Aerodigestive Complexity Score

HM Horita et al. J Pediatr 2023; 261: 113549. Open Access! Development of a Medical Complexity Score for Pediatric Aerodigestive Patients

Methods: The authors in this study developed a 7-point medical complexity score .  One point was assigned for each comorbid diagnosis in the following categories: airway anomaly, neurologic, cardiac, respiratory, gastrointestinal, genetic diagnoses, and prematurity.
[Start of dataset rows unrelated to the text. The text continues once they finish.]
import Summits.CriticalPhenomena.PercolationContinuityZ3.Theorems.PercLowPointHalfSpaceTallClusterMassBoundArrowOneThreshold
import Summits.CriticalPhenomena.PercolationContinuityZ3.Theorems.PercLowPointHalfSpaceTallClusterMassBoundBypass

/-!
# `TallClusterMassBound` (stmt-CriticalPhenomena-0912), line `onesided-halves` — forms of the stub
# `stub_noFatHalfBoxOrigin` (B♯, the `p ≤ p_c` half)

The registered stub B♯ of the skeleton `Cruxes/TallClusterMassBound/Lines/onesided_halves.lean` reads: at `p_c(ℤ³)`,
for bond percolation on the INDUCED half-space `ℍ = {x | 0 ≤ x 0}` (`P^ℍ = floorDilutedPercolation 3 p_c 1`), the
largest cluster trace on the half-box `Λ_n = B_n ∩ ℍ` satisfies `P^ℍ(|K_max(Λ_n)| ≥ C n^{11/4}) ≤ e^{-1}` for all
`n ≥ 1` and SOME `C > 0`. It is verbatim the stub `stub_noFatHalfBoxOrigin` of crux K's line (stmt-CriticalPhenomena-14713)
and it is NOT proved here (open, crux-sized: an averaged critical-connectivity UPPER bound at the `η ≥ -1/2` threshold).
This file records, sorry-free:

* `stub_noFatHalfBoxOrigin_of_squareSubharmonic` — **stmt-CriticalPhenomena-11506 ⟹ B♯ with the exact registered
  signature** (the landed feeder `Restatement.noFatHalfBoxOrigin_of_squareSubharmonic`, p136366, elaborates against the
  stub's statement by `exact`): the stub closes the day `SquareSubharmonic` lands.
* `noFatHalfBoxOrigin_iff_typicalMax_le` — **B♯ ⟺ `typicalMax P^ℍ Λ_n ≤ C n^{11/4}` for all `n ≥ 1`** (Hutchcroft's
  `1/e`-quantile `typicalMax = min{m | P(|K_max(Λ_n)| ≥ m) ≤ e^{-1}}`): `→` is `typicalMax_le_of_noFatHalfBoxOrigin` (= the glue
  lemma `typicalMax_le_of_noFat`, p140915); `←` takes
  `C' = max C 1 + 1`, so that `typicalMax ≤ C n^{11/4} < C' n^{11/4}` puts the event `{C' n^{11/4} ≤ |K_max(Λ_n)|}` inside
  `{typicalMax ≤ |K_max(Λ_n)|}`, of probability `≤ e^{-1}` (`real_typicalMax_le_clusterMaxIn_le`).
* `typicalMax_le_of_squareSubharmonic` — the composition: stmt-11506 ⟹ `typicalMax P^ℍ Λ_n ≤ C n^{11/4}`.

No definitions, no new facts; `SquareSubharmonic` (stmt-CriticalPhenomena-11506, UNPROVED) enters only as an explicit
hypothesis. [folklore]
-/

noncomputable section

open MeasureTheory Finset Filter
open Literature.Probability.Percolation Literature.Probability.LatticeModels
open Summit.CriticalPhenomena.PercolationContinuityZ3.Theses.PercSubharmonicSquare (SquareSubharmonic)
open Summit.CriticalPhenomena.PercolationContinuityZ3.Theorems.TallClusterMassBound.Negative
open Summit.CriticalPhenomena.PercolationContinuityZ3.Theorems.TallClusterMassBound.TightnessLine

namespace Summit.CriticalPhenomena.PercolationContinuityZ3.Theorems.TallClusterMassBound.OnesidedHalves

/-- **stmt-CriticalPhenomena-11506 ⟹ B♯, exact registered signature.** If `τ_p²` is nearest-neighbour sub-mean-value
off a box for all `p < p_c(ℤ³)` (`SquareSubharmonic`), then for some `C > 0` and all `n ≥ 1`,
`P^ℍ_{p_c}(|K_max(B_n ∩ ℍ)| ≥ C n^{11/4}) ≤ e^{-1}` — the landed feeder
`Restatement.noFatHalfBoxOrigin_of_squareSubharmonic` (p136366: pointwise `τ_{p_c} ≤ C‖x‖^{-1/2}`, half-box
susceptibility `≤ C n^{5/2}`, second-moment count `FloorRusso.NoFatForms.stub_noFatOfSusceptibility`). [folklore] -/
theorem stub_noFatHalfBoxOrigin_of_squareSubharmonic
    (h : Summit.CriticalPhenomena.PercolationContinuityZ3.Theses.PercSubharmonicSquare.SquareSubharmonic) :
    ∃ C : ℝ, 0 < C ∧ ∀ n : ℕ, 1 ≤ n → (Literature.Probability.Percolation.floorDilutedPercolation 3 (Literature.Probability.Percolation.criticalProbI 3) 1).real {ω | C * (n : ℝ) ^ ((11 : ℝ) / 4) ≤ (Literature.Probability.Percolation.clusterMaxIn ((Literature.Probability.LatticeModels.box 3 n).filter fun z : Literature.Probability.LatticeModels.Site 3 => 0 ≤ z 0) ω : ℝ)} ≤ Real.exp (-1) :=
  Restatement.noFatHalfBoxOrigin_of_squareSubharmonic h

/-- **B♯ ⟹ `typicalMax ≤ (C+1) n^{11/4}`** (the `→` half of `noFatHalfBoxOrigin_iff_typicalMax_le`; same statement and
proof as the line's glue lemma `typicalMax_le_of_noFat`, p140915, kept here so that this file does not depend on the glue
module): `⌈C n^{11/4}⌉` lies in the defining set of Hutchcroft's `1/e`-quantile
`typicalMax = min{m | P(|K_max(Λ_n)| ≥ m) ≤ e^{-1}}`. [folklore] -/
theorem typicalMax_le_of_noFatHalfBoxOrigin
    (h : ∃ C : ℝ, 0 < C ∧ ∀ n : ℕ, 1 ≤ n → (floorDilutedPercolation 3 (criticalProbI 3) 1).real
      {ω | C * (n : ℝ) ^ ((11 : ℝ) / 4) ≤ (clusterMaxIn ((box 3 n).filter fun z : Site 3 => 0 ≤ z 0) ω : ℝ)} ≤
        Real.exp (-1)) :
    ∃ C : ℝ, ∀ n : ℕ, 1 ≤ n →
      (typicalMax (floorDilutedPercolation 3 (criticalProbI 3) 1) (halfBox n) : ℝ) ≤ C * (n : ℝ) ^ ((11 : ℝ) / 4) := by
  -- adapted from `OnesidedHalves.typicalMax_le_of_noFat` (Theorems/PercLowPointHalfSpaceTallClusterMassBoundOnesidedHalvesGlue.lean)
  obtain ⟨C, hC, hfat⟩ := h
  refine ⟨C + 1, fun r hr => ?_⟩
  set μ := floorDilutedPercolation 3 (criticalProbI 3) 1
  have hr1 : (1 : ℝ) ≤ r := by exact_mod_cast hr
  have hR : 1 ≤ (r : ℝ) ^ ((11 : ℝ) / 4) := Real.one_le_rpow hr1 (by norm_num)
  have hct0 : 0 ≤ C * (r : ℝ) ^ ((11 : ℝ) / 4) := by positivity
  set t : ℕ := ⌈C * (r : ℝ) ^ ((11 : ℝ) / 4)⌉₊ with ht
  have hmem : μ.real {ω | t ≤ clusterMaxIn (halfBox r) ω} ≤ Real.exp (-1) := by
    refine le_trans ?_ (hfat r hr)
    refine measureReal_mono ?_ (measure_ne_top _ _)
    intro ω hω
    have hω' : (t : ℝ) ≤ (clusterMaxIn (halfBox r) ω : ℝ) := by exact_mod_cast hω
    exact (Nat.le_ceil _).trans hω'
  have hle : typicalMax μ (halfBox r) ≤ t := Nat.sInf_le hmem
  have hle' : (typicalMax μ (halfBox r) : ℝ) ≤ (t : ℝ) := by exact_mod_cast hle
  calc (typicalMax μ (halfBox r) : ℝ) ≤ t := hle'
    _ ≤ C * (r : ℝ) ^ ((11 : ℝ) / 4) + 1 := (Nat.ceil_lt_add_one hct0).le
    _ ≤ C * (r : ℝ) ^ ((11 : ℝ) / 4) + (r : ℝ) ^ ((11 : ℝ) / 4) := by linarith
    _ = (C + 1) * (r : ℝ) ^ ((11 : ℝ) / 4) := by ring

/-- **B♯ ⟺ a polynomial bound on Hutchcroft's typical max**: the registered stub `stub_noFatHalfBoxOrigin`
(`∃ C > 0, ∀ n ≥ 1, P^ℍ_{p_c}(|K_max(B_n ∩ ℍ)| ≥ C n^{11/4}) ≤ e^{-1}`) holds iff
`∃ C, ∀ n ≥ 1, typicalMax P^ℍ_{p_c} Λ_n ≤ C n^{11/4}` (`Λ_n = halfBox n = B_n ∩ ℍ`). `→`: `⌈C n^{11/4}⌉` lies in the
defining set of the `1/e`-quantile (`typicalMax_le_of_noFatHalfBoxOrigin`). `←`: with `C' = max C 1 + 1 > 0`,
`typicalMax ≤ C n^{11/4} < C' n^{11/4}`, so `{C' n^{11/4} ≤ |K_max(Λ_n)|} ⊆ {typicalMax ≤ |K_max(Λ_n)|}`, whose probability
is `≤ e^{-1}` (`real_typicalMax_le_clusterMaxIn_le`). [folklore] -/
theorem noFatHalfBoxOrigin_iff_typicalMax_le :
    (∃ C : ℝ, 0 < C ∧ ∀ n : ℕ, 1 ≤ n → (Literature.Probability.Percolation.floorDilutedPercolation 3 (Literature.Probability.Percolation.criticalProbI 3) 1).real {ω | C * (n : ℝ) ^ ((11 : ℝ) / 4) ≤ (Literature.Probability.Percolation.clusterMaxIn ((Literature.Probability.LatticeModels.box 3 n).filter fun z : Literature.Probability.LatticeModels.Site 3 => 0 ≤ z 0) ω : ℝ)} ≤ Real.exp (-1)) ↔
    (∃ C : ℝ, ∀ n : ℕ, 1 ≤ n → (typicalMax (floorDilutedPercolation 3 (criticalProbI 3) 1) (halfBox n) : ℝ) ≤ C * (n : ℝ) ^ ((11 : ℝ) / 4)) := by
  constructor
  · exact typicalMax_le_of_noFatHalfBoxOrigin
  · rintro ⟨C, hC⟩
    have hC'0 : 0 < max C 1 + 1 := by
      have := le_max_right C 1
      linarith
    refine ⟨max C 1 + 1, hC'0, fun n hn => ?_⟩
    set μ := floorDilutedPercolation 3 (criticalProbI 3) 1 with hμ
    have hR : 0 < (n : ℝ) ^ ((11 : ℝ) / 4) := by positivity
    have hlt : (typicalMax μ (halfBox n) : ℝ) < (max C 1 + 1) * (n : ℝ) ^ ((11 : ℝ) / 4) :=
      calc (typicalMax μ (halfBox n) : ℝ) ≤ C * (n : ℝ) ^ ((11 : ℝ) / 4) := hC n hn
        _ ≤ max C 1 * (n : ℝ) ^ ((11 : ℝ) / 4) := mul_le_mul_of_nonneg_right (le_max_left _ _) hR.le
        _ < (max C 1 + 1) * (n : ℝ) ^ ((11 : ℝ) / 4) := by nlinarith
    refine le_trans (measureReal_mono ?_ (measure_ne_top _ _)) (real_typicalMax_le_clusterMaxIn_le μ (halfBox n))
    intro ω hω
    have hω' : (max C 1 + 1) * (n : ℝ) ^ ((11 : ℝ) / 4) ≤ (clusterMaxIn (halfBox n) ω : ℝ) := hω
    have hle : (typicalMax μ (halfBox n) : ℝ) ≤ (clusterMaxIn (halfBox n) ω : ℝ) := hlt.le.trans hω'
    exact_mod_cast hle

/-- **stmt-CriticalPhenomena-11506 ⟹ `typicalMax P^ℍ_{p_c} Λ_n ≤ C n^{11/4}`** for all `n ≥ 1`: the composition of
`stub_noFatHalfBoxOrigin_of_squareSubharmonic` with `noFatHalfBoxOrigin_iff_typicalMax_le`. [folklore] -/
theorem typicalMax_le_of_squareSubharmonic
    (h : Summit.CriticalPhenomena.PercolationContinuityZ3.Theses.PercSubharmonicSquare.SquareSubharmonic) :
    ∃ C : ℝ, ∀ n : ℕ, 1 ≤ n →
      (typicalMax (floorDilutedPercolation 3 (criticalProbI 3) 1) (halfBox n) : ℝ) ≤ C * (n : ℝ) ^ ((11 : ℝ) / 4) :=
  noFatHalfBoxOrigin_iff_typicalMax_le.1 (stub_noFatHalfBoxOrigin_of_squareSubharmonic h)

end Summit.CriticalPhenomena.PercolationContinuityZ3.Theorems.TallClusterMassBound.OnesidedHalves

end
A retrospective chart review was conducted of patients (n=234) seen in the aerodigestive clinic who had ≥2 visits between 2017 and 2021. 
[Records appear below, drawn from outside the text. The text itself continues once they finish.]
import Literature.Probability.LatticeModels.LatticeLaplacian
import Mathlib.Combinatorics.SimpleGraph.Connectivity.Connected
import HarnessLib

/-!
# Chelkak–Wan: the uniform discrete boundary Harnack principle on simply connected subsets of `ℤ²`

Topic `Literature/Probability/LatticeModels`; companion of `LatticeLaplacian.lean`
(`IsLatticeHarmonicOn`, `latticeOuterBoundary`) and `WeakBeurlingEstimate.lean`. ONE NAMED FACT
(statement only, nothing asserted) from D. Chelkak, Y. Wan, *On the convergence of massive
loop-erased random walks to massive SLE(2) curves*, Electron. J. Probab. 26 (2021), paper 54,
arXiv:1903.08045 (`ChelkakWan2021`), §3.2 "Boundary behavior of discrete harmonic functions":

* `ChelkakWan_uniformBoundaryHarnack` — Corollary 3.8 (iterating Lemma 3.7): there is a universal
  `k < 1` such that for every simply connected discrete domain `Ω^δ ⊂ δℤ²`, base point `o`,
  boundary vertex `b` and radius `r` with `o ∉ B_{Ω̂^δ}(b, r)`, and every pair of positive discrete
  harmonic functions `H₁, H₂` on `Ω^δ` with Dirichlet boundary conditions on
  `∂Ω^δ ∖ ∂Ω^δ_o(b, r)`, `max_{u,v ∈ Ω^δ ∖ Ω^δ_o(b, 2^{-q} r)} (H₁(u)/H₂(u))/(H₁(v)/H₂(v)) ≤ (1+k^q)/(1−k^q)`
  — the ratio of two positive harmonic functions vanishing on the boundary near `b` is continuous
  at the prime end `b`, UNIFORMLY over all shapes of the discrete domain (no smoothness, fjords and
  bottlenecks of a few lattice steps allowed). The proof (ibid.) rests on D. Chelkak, *Robust
  discrete complex analysis: a toolbox*, Ann. Probab. 44 (2016) (`Chelkak2016`): factorisation of
  random-walk partition functions through discrete cross-ratios and their uniform comparison with
  discrete and continuous extremal lengths (Thm. 7.1, Prop. 6.2, Cor. 6.3).

Dictionary (paper ↔ tree), mesh `δ = 1` (the statement is scale invariant):
* "discrete domain `Ω^δ`" (ibid. §2.1: a subgraph of `δℤ²` given by its vertex set `Int Ω^δ`, all
  lattice edges between interior vertices, boundary `∂Ω^δ` = half-edges `(v; (v_int, v))` with
  `v ∉ Int Ω^δ ∼ v_int ∈ Int Ω^δ`; the walk is killed when it steps on a vertex outside `Int Ω^δ`)
  = a finite `S ⊆ ℤ²` (`= Int Ω^δ`) with its outer vertex boundary `latticeOuterBoundary S`;
  "simply connected" (the polygonal representation `Ω̂^δ` — union of the open `2δ × 2δ` squares
  centred at the vertices — is simply connected) = the graphs induced by `zdGraph 2` on `S` and on
  `Sᶜ` are connected (the tree's reading of "simply connected subset of `ℤ²`", as in
  `ExcursionPoissonKernelAsymptotics.lean`);
* "positive discrete harmonic `H : Ω^δ → ℝ₊`" = `IsLatticeHarmonicOn H S` (`Δ H = 0` on `S`, the
  values of `H` on `latticeOuterBoundary S` being the boundary data), `H > 0` on `S`, `H ≥ 0` on
  the outer boundary; a function on sites carries ONE value per boundary vertex (the paper allows
  one per half-edge) — a special case;
* `Ω^δ_o(b, r)` = the connected component of `Ω^δ ∖ B(b, r)` containing `o`; the Dirichlet
  condition "`H = 0` on `∂Ω^δ ∖ ∂Ω^δ_o(b, r)`" is IMPLIED by: `H(w) = 0` at every outer-boundary
  vertex `w` unless each interior neighbour of `w` is joined to `o` by a lattice path in `S` staying
  at distance `≥ r + 1` from `b` (then every half-edge at `w` issues from `Ω^δ_o(b, r)`);
* the set `Ω^δ ∖ Ω^δ_o(b, ρ)`, `ρ = 2^{-q} r`, CONTAINS every interior vertex joined to an interior
  neighbour of `b` by a lattice path in `S` whose vertices are at distance `< ρ − 1` from `b` (such a
  vertex is joined to `b` inside `Ω̂^δ ∩ B(b, ρ)`, i.e. lies in the inner ball `B_{Ω̂^δ}(b, ρ)`, which
  by definition misses `Ω^δ_o(b, ρ)`); Euclidean distances are those of `Site.toComplex`.
So the `Prop` below is the printed corollary restricted to vertex-supported boundary data, to base
points `o ∈ Int Ω^δ` with `|o − b| ≥ r`, and to points of the inner ball; by the bullets above it
FOLLOWS from the printed statement. `-- TODO(general form):` boundary data per half-edge, general
`o ∈ Ω̂^δ ∖ B_{Ω̂^δ}(b,r)`, the full set `Ω^δ ∖ Ω^δ_o(b, 2^{-q}r)` (pockets hanging off the inner ball),
Lemma 3.7 itself (one-step contraction by `k` from the arc `S_o(b, r⁺)`), and general isoradial /
properly embedded graphs (Chelkak 2016) are not transcribed.

NOT covered by print (recorded for the consumers): (1) Chelkak's general discrete domains
`(V^Ω, E^Ω_int)` in which a lattice edge between two interior vertices may be absent — the walk
killed on EDGES, as for the tree's `discreteDomainGraph Ω δ` (edges = lattice edges whose closed
segment lies in `closure Ω`): Chelkak 2016, §2.2 "one can easily remove this assumption" is a
remark, the theorems are proved for induced domains; (2) Euclidean balls around a boundary point
of the CONTINUUM domain in place of the inner ball `B_{Ω̂^δ}(b, ρ)`.

Why here: the line `symplectic-fermion-anchor` of crux `SAWLoopFugacityFlow.AvoidanceLimit`
(stmt-CriticalPhenomena-10649) reduces its stub `stub_ratioOscillation` to a uniform BHP for the
edge-killed `Ω_δ`-walk at the two marked prime ends of a Jordan domain
(`Theorems/SAWLoopFugacityFlowAvoidanceLimitRatioOscillationReduction.lean`); this file records
exactly what print provides toward it. Statement transcribed from the held text
(`lit read arxiv:1903.08045`, §2.1, §3.2) by the line lead's stub worker; NOT proved here.
-/

noncomputable section

namespace Literature.Probability.LatticeModels

/-- **Chelkak–Wan 2021, Corollary 3.8 (uniform discrete boundary Harnack principle), vertex form on
`ℤ²`.** There is a universal `k ∈ (0, 1)` such that: for every finite `S ⊆ ℤ²` with `S` and
`ℤ² ∖ S` nearest-neighbour connected (a simply connected discrete domain `Int Ω = S`), every
outer-boundary vertex `b` of `S`, every radius `r > 0` and base vertex `o ∈ S` with `|o − b| ≥ r`,
and every two functions `H₁, H₂` lattice harmonic on `S`, positive on `S`, nonnegative on the
outer boundary, and vanishing at each outer-boundary vertex `w` unless all interior neighbours of
`w` are joined to `o` by lattice paths in `S` at distance `≥ r + 1` from `b` (Dirichlet conditions
on `∂Ω ∖ ∂Ω_o(b, r)`), one has, for every `q ≥ 1` and all `u, v` joined to interior neighbours of `b`
by lattice paths in `S` at distance `< 2^{-q} r − 1` from `b` (points of the inner ball
`B_{Ω̂}(b, 2^{-q} r) ⊆ Ω ∖ Ω_o(b, 2^{-q} r)`):
`(H₁(u)/H₂(u)) / (H₁(v)/H₂(v)) ≤ (1 + k^q)/(1 − k^q)`.
[cite: ChelkakWan2021, Corollary 3.8 (§3.2)] -/
def ChelkakWan_uniformBoundaryHarnack : Prop :=
  ∃ k : ℝ, 0 < k ∧ k < 1 ∧ ∀ (S : Set (Site 2)), S.Finite →
    ((zdGraph 2).induce S).Connected → ((zdGraph 2).induce Sᶜ).Connected →
    ∀ (b : Site 2), b ∈ latticeOuterBoundary S → ∀ (r : ℝ), 0 < r →
    ∀ (o : Site 2), o ∈ S → r ≤ dist (Site.toComplex o) (Site.toComplex b) →
    ∀ (H₁ H₂ : Site 2 → ℝ), IsLatticeHarmonicOn H₁ S → IsLatticeHarmonicOn H₂ S →
      (∀ x ∈ S, 0 < H₁ x) → (∀ x ∈ S, 0 < H₂ x) →
      (∀ w ∈ latticeOuterBoundary S, 0 ≤ H₁ w) → (∀ w ∈ latticeOuterBoundary S, 0 ≤ H₂ w) →
      (∀ w ∈ latticeOuterBoundary S, (H₁ w ≠ 0 ∨ H₂ w ≠ 0) → ∀ s ∈ S, (zdGraph 2).Adj s w →
        ∃ p : (zdGraph 2).Walk s o, ∀ x ∈ p.support,
          x ∈ S ∧ r + 1 ≤ dist (Site.toComplex x) (Site.toComplex b)) →
      ∀ (q : ℕ), 1 ≤ q → ∀ (u v : Site 2),
        (∃ (u' : Site 2) (p : (zdGraph 2).Walk u u'), (zdGraph 2).Adj u' b ∧ ∀ x ∈ p.support,
          x ∈ S ∧ dist (Site.toComplex x) (Site.toComplex b) + 1 < (2 : ℝ)⁻¹ ^ q * r) →
        (∃ (v' : Site 2) (p : (zdGraph 2).Walk v v'), (zdGraph 2).Adj v' b ∧ ∀ x ∈ p.support,
          x ∈ S ∧ dist (Site.toComplex x) (Site.toComplex b) + 1 < (2 : ℝ)⁻¹ ^ q * r) →
        H₁ u / H₂ u / (H₁ v / H₂ v) ≤ (1 + k ^ q) / (1 - k ^ q)

end Literature.Probability.LatticeModels

end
Improvements were followed in the Functional Oral Intake Scale (FOIS)–assigned by aerodigestive feeding therapists.6 The FOIS scale is as follows:

  • 1 = Nothing by mouth
  • 2 = Tube-dependent with minimal attempts of food or liquids (<10%)
  • 3 = Tube-dependent with consistent oral intake of food or liquids
  • 4 = Total oral diet of a single consistency
  • 5 = Total oral diet with multiple consistencies, but requiring special preparations or compensations
  • 6 = Total oral diet with multiple consistencies without special preparation, but with specific food limitations
  • 7 = Total oral diet with no restriction, or <12 months of age on age-appropriate diet

Key findings:

  • At presentation, 69.5% were not at unrestricted age-appropriate diet; 22.7% of the cohort (n = 53) were completely tube dependent
  • There were 165 patients who were not at unrestricted total age-appropriate oral diet at presentation, and the majority (54% [n = 90]) showed improvement in their FOIS scores after aerodigestive team intervention.
  • “For each 1-unit increase in complexity score, there was a 33% decrease in the odds of improvement in FOIS scores (OR, 0.66; 95% CI, 0.51-0.84; P = .001);” however, only neurological comorbidity (OR, 0.26; 95% CI, 0.13-0.53; P < .001) and airway anomaly (OR, 0.35; 95% CI, 0.15-0.79; P = .01) were significantly associated with decreased likelihood to progress in feeding based on FOIS scores
  • Of the 125 patients who were tube fed at initial presentation, 20% (n = 25) were able to achieve full oral feeding after intervention

My take: While the complexity score did correlate with likelihood of progressing with oral feedings, it appears that this score is unnecessary as likelihood of progressing is mainly related to two factors: neurological comorbidities and airway anomalies.